++++ AVAILABLE DATA

set_option maxHeartbeats 2000000 in
/-- `e` on generators: the class of `f ∈ 𝒮` goes to the class of `f`. [cite: Liu2021, App. D §D.1 Step 3 (FJcycle.tex l. 5221)] -/
theorem omegaTransportAtDeltaPrime_mk (h : exists_recordSystem) (F : CMField) [IsGalois ℚ F] (h6 : 6 ≤ Module.finrank ℚ F)
    (ι₁ : F →+* ℂ) (V : HermSpace3 F ι₁) (Φ : CMType F) {n : ℕ} (e : Fin 3 × Fin 1 ≃ Fin n) (dV : Fin 3 → F)
    (hdV : ∀ i, IsCMField.complexConj F (dV i) = dV i) (hdV0 : ∀ i, dV i ≠ 0)
    (ιV : (sec42DataOf h isoOf F ι₁ V Φ).G →*
      UnitaryGroup.finAdelic ↥(maximalRealSubfield F) F (IsCMField.complexConj F) 3 (Matrix.diagonal dV))
    (r : Rep ↥(maximalRealSubfield F) (imagUnitSq F))
    (μ : IdeleClassGroup F →ₜ* Circle) (hμ : IdeleClassGroup.IsConjugateSymplectic F μ) (hw : IdeleClassGroup.HasWeight F μ 1)
    (ε : Eps ↥(maximalRealSubfield F) (imagUnitSq F)) (hε : ∃ a, locF ↥(maximalRealSubfield F) (imagUnitSq F) a = ε)
    (hΦ : ∀ τ : F →+* ℂ, τ ∈ hμ.cmType.1 → 0 < (τ (imagUnit F * algebraMap ↥(maximalRealSubfield F) F (r.toFun ε))).im)
    (TW' : Matrix (Fin 1) (Fin 1) ↥(maximalRealSubfield F)) (JW' : Matrix (Fin 1) (Fin 1) F)
    (hW' : TW'.IsSymm) (hWd' : IsUnit TW'.det) (hJW' : JW' = TW'.map (algebraMap ↥(maximalRealSubfield F) F))
    (hT : TW ↥(maximalRealSubfield F) (r.toFun ε) = TW') (hJ : JW ↥(maximalRealSubfield F) F (r.toFun ε) = JW')
    (hs' : (splittingDatum ↥(maximalRealSubfield F) F (IsCMField.complexConj F) 3 1 e (Matrix.diagonal dV) JW'
        (complexConj_imagUnit F) (imagUnit_ne_zero F) (imagUnit_mul_self F) (realDiagonal_isSymm F dV hdV) hW'
        (isUnit_det_realDiagonal F dV hdV hdV0) hWd' (realDiagonal_map F dV hdV).symm hJW').IsCompatible
      (Def411WeilCarriersDoubling.chiSplittingLine F e dV hdV hdV0 (toHeckeCharacter F μ) (isUnitary_toHeckeCharacter F μ)
        ((isOscillatorChar_toHeckeCharacter_iff μ).mpr hμ) TW' hWd' JW' hJW'))
    (χ : {χ : ↥(UnitaryGroup.finAdelic ↥(maximalRealSubfield F) F (IsCMField.complexConj F) 1 JW') →* ℂˣ //
      IsOpen ((χ.ker : Subgroup _) : Set ↥(UnitaryGroup.finAdelic ↥(maximalRealSubfield F) F (IsCMField.complexConj F) 1 JW')) ∧
        ∀ γ : UnitaryGroup.rational ↥(maximalRealSubfield F) F (IsCMField.complexConj F) 1 JW',
          χ (UnitaryGroup.rationalToFinAdelic ↥(maximalRealSubfield F) F (IsCMField.complexConj F) 1 JW' γ) = 1})
    (f : FinSB ↥(maximalRealSubfield F) (Fin 3 × Fin 1)) :
    omegaTransportAtDeltaPrime h F h6 ι₁ V Φ e dV hdV hdV0 ιV r μ hμ hw ε hε hΦ TW' JW' hW' hWd' hJW' hT hJ hs' χ
        (Submodule.Quotient.mk f) = Submodule.Quotient.mk f := by
  subst hJ
  subst hT
  rfl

++++++++

» WHAT IS REQUIRED
Filter the records above for lines containing the word "imagUnitSq", and copy those lines.

» ANSWER FOR THE TASK
    (r : Rep ↥(maximalRealSubfield F) (imagUnitSq F))
    (ε : Eps ↥(maximalRealSubfield F) (imagUnitSq F)) (hε : ∃ a, locF ↥(maximalRealSubfield F) (imagUnitSq F) a = ε)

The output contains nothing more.